Although some may view these results as dubious,
⁹
their credibility is aided by the fact that researchers have employed two entirely different methodologies and achieved corroborating results. The first empirical approach is to sum the changes in the expected run matrix (see
Appendix
for an illustration of how the expected run matrix works). That is, if there is a runner on first with one out, and if we ignore many particulars of the specific situation (who the pitcher and batter are, etc.), we can derive an estimate of how many runs are likely to be scored in the remainder of the inning. This estimate is likely to be about 0.5 runs. If the batter hits a single, then the runner necessarily advances to second base, and the number of expected runs increases to about 0.9 runs. However, if the baserunner advances all the way to third base on that single, then an additional 0.3 runs can be added to the expected run value. The empirical method for evaluating baserunning credits the runner with that 0.3 runs for each time he goes from first to third on a single. The reader can imagine any number of other scenarios in which a baserunner could be credited with taking the extra base.
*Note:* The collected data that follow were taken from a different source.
/-- The Galois action on `E[2]` transported to the frame `𝔽₂²`: `σ ↦ frame ∘ σ ∘ frame⁻¹`.
[cite: SilvermanAEC2009, III.§7 (the representation G_K → Aut(E[m]) ≅ GL₂(ℤ/mℤ))] -/
def frameAction : absoluteGaloisGroup K →* AddMonoid.End V where
  toFun σ := ((frame W h2 : geomTorsion W 2 ≃+ V).toAddMonoidHom.comp (torsionAction W σ)).comp
    (frame W h2).symm.toAddMonoidHom
  map_one' := by
    apply AddMonoidHom.ext
    intro v
    show frame W h2 ((torsionAction W 1) ((frame W h2).symm v)) = v
    rw [map_one]
    exact (frame W h2).apply_symm_apply v
  map_mul' σ τ := by
    apply AddMonoidHom.ext
    intro v
    show frame W h2 ((torsionAction W (σ * τ)) ((frame W h2).symm v))
      = frame W h2 ((torsionAction W σ) ((frame W h2).symm (frame W h2 ((torsionAction W τ) ((frame W h2).symm v)))))
    rw [map_mul, AddEquiv.symm_apply_apply]
    rfl

/-- `frameAction σ v = frame (σ • frame⁻¹ v)`. [cite: SilvermanAEC2009, III.§7 (the representation on E[m])] -/
theorem frameAction_apply (σ : absoluteGaloisGroup K) (v : V) :
    frameAction W h2 σ v = frame W h2 (σ • (frame W h2).symm v) := rfl

/-- The frame intertwines: `frame (σ • P) = frameAction σ (frame P)`. [cite: SilvermanAEC2009, III.§7 (the representation on E[m])] -/
theorem frame_smul (σ : absoluteGaloisGroup K) (P : geomTorsion W 2) :
    frame W h2 (σ • P) = frameAction W h2 σ (frame W h2 P) := by
  rw [frameAction_apply, AddEquiv.symm_apply_apply]

/-- `frameAction σ vᵢ = v_{permGal σ i}` (`σ Tᵢ = T_{permGal σ i}`). [cite: SilvermanAEC2009, III.§7 (the representation on E[m])] -/
theorem frameAction_vec (σ : absoluteGaloisGroup K) (i : Fin 3) :
    frameAction W h2 σ (vec i) = vec (permGal W h2 σ i) := by
  rw [frameAction_apply, show (frame W h2).symm (vec i) = T W h2 i from rfl, ← T_permGal,
    show T W h2 (permGal W h2 σ i) = (frame W h2).symm (vec (permGal W h2 σ i)) from rfl,
    AddEquiv.apply_symm_apply]

/-- `Dᵢ = (xᵢ − xᵢ₊₁)(xᵢ − xᵢ₊₂) ∈ K̄` for the abscissae `xᵢ = x(Tᵢ)` of the nonzero `2`-torsion points
(`= Ψ′(xᵢ)/4`, Silverman III.2.3). [cite: SilvermanAEC2009, III.2.3 (translation by a 2-torsion point)] -/
def Droot (i : Fin 3) : AlgebraicClosure K := (xT W h2 i - xT W h2 (i + 1)) * (xT W h2 i - xT W h2 (i + 2))

/-- A chosen square root `sᵢ ∈ K̄` of `−Dᵢ` (`K̄` is algebraically closed). [cite: PoonenRains2012, §4.1 (the Heisenberg group; level-2 structure)] -/
def rootS (i : Fin 3) : AlgebraicClosure K :=
  Classical.choose (IsAlgClosed.exists_pow_nat_eq (-Droot W h2 i) two_pos)

/-- `sᵢ² = −Dᵢ`. [cite: PoonenRains2012, §4.1 (the Heisenberg group; level-2 structure)] -/
theorem rootS_sq (i : Fin 3) :
    rootS W h2 i ^ 2 = -((xT W h2 i - xT W h2 (i + 1)) * (xT W h2 i - xT W h2 (i + 2))) :=
  Classical.choose_spec (IsAlgClosed.exists_pow_nat_eq (-Droot W h2 i) two_pos)

/-- **The level-`2` theta data of `W`**: frame action, `permGal`, abscissae `xᵢ`, square roots `sᵢ`.
[cite: PoonenRains2012, §4.1 and Prop. 4.5 (data of the Heisenberg group)] -/
def thetaData : ThetaData (absoluteGaloisGroup K) (AlgebraicClosure K) where
  ρ := frameAction W h2
  π := permGal W h2
  x := xT W h2
  s := rootS W h2
  ρ_vec := frameAction_vec W h2
  smul_x := smul_xT W h2
  x_injective := xT_injective W h2
  s_sq := rootS_sq W h2

/-! ### The Heisenberg datum on `E[2]` with values in `K̄ˣ` -/

/-- **The Heisenberg (theta) datum of `W` at level `2` on `E[2]`**, values in `K̄ˣ`: the abstract
`thetaDatum` of `thetaData W h2` transported along the frame `E[2] ≅ 𝔽₂²`.
[cite: PoonenRains2012, Prop. 4.5 (Heisenberg group of (E, 𝓞(2·O)))] -/
def heisenbergGm : HeisenbergDatum (absoluteGaloisGroup K) (geomTorsion W 2) (Additive (AlgebraicClosure K)ˣ) :=
  (thetaData W h2).thetaDatum.along (torsionAction W) (frame W h2 : geomTorsion W 2 ≃+ V).toAddMonoidHom
    fun σ P => by
      show frame W h2 (σ • P) = frameAction W h2 σ (frame W h2 P)
      exact frame_smul W h2 σ P

/-- The module action of `heisenbergGm` is the Galois action on `E[2]`. [cite: SilvermanAEC2009, III.§7 (the representation on E[m])] -/
@[simp] theorem heisenbergGm_ρ_apply (σ : absoluteGaloisGroup K) (P : geomTorsion W 2) :
    (heisenbergGm W h2).ρ σ P = σ • P := rfl

/-- The value action of `heisenbergGm` is the Galois action on `K̄ˣ`: `(σ·u : K̄) = σ(u : K̄)`.
[cite: PoonenRains2012, §4.1 (Galois action on the Heisenberg group)] -/
@[simp] theorem coe_toMul_heisenbergGm_α (σ : absoluteGaloisGroup K) (u : Additive (AlgebraicClosure K)ˣ) :
    ((Additive.toMul ((heisenbergGm W h2).α σ u) : (AlgebraicClosure K)ˣ) : AlgebraicClosure K)
      = σ • ((Additive.toMul u : (AlgebraicClosure K)ˣ) : AlgebraicClosure K) := rfl

/-- The structure constants of `heisenbergGm` are those of the abstract theta datum in the frame.
[cite: PoonenRains2012, Prop. 4.5 (Heisenberg group of (E, 𝓞(2·O)))] -/
theorem heisenbergGm_m (P Q : geomTorsion W 2) :
    (heisenbergGm W h2).m P Q = (thetaData W h2).thetaDatum.m (frame W h2 P) (frame W h2 Q) := rfl

/-- The correction terms of `heisenbergGm` are those of the abstract theta datum in the frame.
[cite: PoonenRains2012, §4.1 (Galois action on the Heisenberg group)] -/
theorem heisenbergGm_χ (σ : absoluteGaloisGroup K) (P : geomTorsion W 2) :
    (heisenbergGm W h2).χ σ P = (thetaData W h2).thetaDatum.χ σ (frame W h2 P) := rfl

/-- **Signs**: `m(P, Q)² = 1` in `K̄ˣ`. [cite: PoonenRains2012, Prop. 4.5 (the Heisenberg group at level 2)] -/
theorem toMul_m_sq (P Q : geomTorsion W 2) :
    (Additive.toMul ((heisenbergGm W h2).m P Q) : (AlgebraicClosure K)ˣ) ^ 2 = 1 :=
  (thetaData W h2).toMul_thetaDatum_m_sq _ _

/-- **Signs**: `χ_σ(P)² = 1` in `K̄ˣ`. [cite: PoonenRains2012, §4.1 (Galois action on the Heisenberg group)] -/
theorem toMul_χ_sq (σ : absoluteGaloisGroup K) (P : geomTorsion W 2) :
    (Additive.toMul ((heisenbergGm W h2).χ σ P) : (AlgebraicClosure K)ˣ) ^ 2 = 1 :=
  (thetaData W h2).toMul_thetaDatum_χ_sq _ _

/-- `m(P, P) = −1` for `P ≠ O`: the lifts of nonzero `2`-torsion points have order `4` in the theta group.
[cite: PoonenRains2012, Prop. 4.5 (the Heisenberg group at level 2)] -/
theorem coe_toMul_m_self {P : geomTorsion W 2} (hP : P ≠ 0) :
    ((Additive.toMul ((heisenbergGm W h2).m P P) : (AlgebraicClosure K)ˣ) : AlgebraicClosure K) = -1 := by
  rcases eq_zero_or_eq_T W h2 P with h | ⟨i, rfl⟩
  · exact absurd h hP
  rw [heisenbergGm_m, show T W h2 i = (frame W h2).symm (vec i) from rfl, AddEquiv.apply_symm_apply]
  exact (thetaData W h2).coe_toMul_thetaDatum_m_vec_self i

/-! ### The commutator form is the Weil pairing on `E[2]` -/

/-- The commutator form vanishes when the first argument is `O`. [cite: SilvermanAEC2009, III.§8 (Weil pairing, bilinearity)] -/
theorem commForm_heisenbergGm_zero_left (Q : geomTorsion W 2) : (heisenbergGm W h2).commForm 0 Q = 0 :=
  (heisenbergGm W h2).commForm_zero_left Q

/-- The commutator form vanishes on the diagonal (alternating). [cite: SilvermanAEC2009, III.§8 (Weil pairing is alternating)] -/
theorem commForm_heisenbergGm_self (P : geomTorsion W 2) : (heisenbergGm W h2).commForm P P = 0 :=
  (heisenbergGm W h2).commForm_self P

/-- **The commutator form is the Weil pairing `e₂`**: for DISTINCT nonzero `P, Q ∈ E[2]`,
`e(P, Q) = m(P,Q)/m(Q,P) = (x_P − x_Q)⁻¹/(x_Q − x_P)⁻¹ = −1` (the unique non-degenerate alternating
pairing on `E[2]`; Poonen–Rains Prop. 4.5 (c): the commutator pairing of the Heisenberg group is `e_λ`).
[cite: PoonenRains2012, Prop. 4.5 (c) (commutator pairing = Weil pairing)] -/
theorem coe_toMul_commForm_heisenbergGm {P Q : geomTorsion W 2} (hP : P ≠ 0) (hQ : Q ≠ 0) (hPQ : P ≠ Q) :
    ((Additive.toMul ((heisenbergGm W h2).commForm P Q) : (AlgebraicClosure K)ˣ) : AlgebraicClosure K) = -1 := by
  rcases eq_zero_or_eq_T W h2 P with h | ⟨i, rfl⟩
  · exact absurd h hP
  rcases eq_zero_or_eq_T W h2 Q with h | ⟨j, rfl⟩
  · exact absurd h hQ
  have hij : i ≠ j := fun h => hPQ (by rw [h])
  rw [HeisenbergDatum.commForm_apply, heisenbergGm_m, heisenbergGm_m,
    show T W h2 i = (frame W h2).symm (vec i) from rfl, show T W h2 j = (frame W h2).symm (vec j) from rfl,
    AddEquiv.apply_symm_apply, AddEquiv.apply_symm_apply, ← HeisenbergDatum.commForm_apply,
    ThetaData.thetaDatum, HeisenbergDatum.commForm_gauge, HeisenbergDatum.commForm_apply, toMul_sub,
    Units.val_div_eq_div_val]
  change (thetaData W h2).gmTable (vec i) (vec j) / (thetaData W h2).gmTable (vec j) (vec i) = -1
  rw [(thetaData W h2).gmTable_vec_vec hij, (thetaData W h2).gmTable_vec_vec (Ne.symm hij)]
  have h1 : (thetaData W h2).x i - (thetaData W h2).x j ≠ 0 := (thetaData W h2).sub_ne_zero hij
  have h2' : (thetaData W h2).x j - (thetaData W h2).x i ≠ 0 := (thetaData W h2).sub_ne_zero (Ne.symm hij)
  field_simp
  ring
The fact that the myriad assumptions made are not actually true in each case is mitigated by the fact that we are primarily interested in how baserunners perform over entire seasons, giving us a sample large enough that many of those assumptions will be reasonable in an aggregate sense.

The second approach, which corroborates the findings of the first, is to build a simulation engine, and seed it with estimates of the probabilities
of how often baserunners take the extra base. For example, one of the best baserunners in recent memory is Chase Utley, who, in addition to stealing about twelve bases per year while being caught less than 10 percent of the time, advances from first to third on a single roughly 45 percent of the time, compared to the league average of about 26 percent. If we simulate, say, one million innings of Phillies baseball with Utley running like he does, we get a good estimate of the average number of runs scored per inning for that team. But we can run the same simulation with Utley running at league-average rates, and compare the change in run scoring to the previous figure. The results suggest that even Utley’s baserunning is worth no more than ten runs per season over that of an average runner.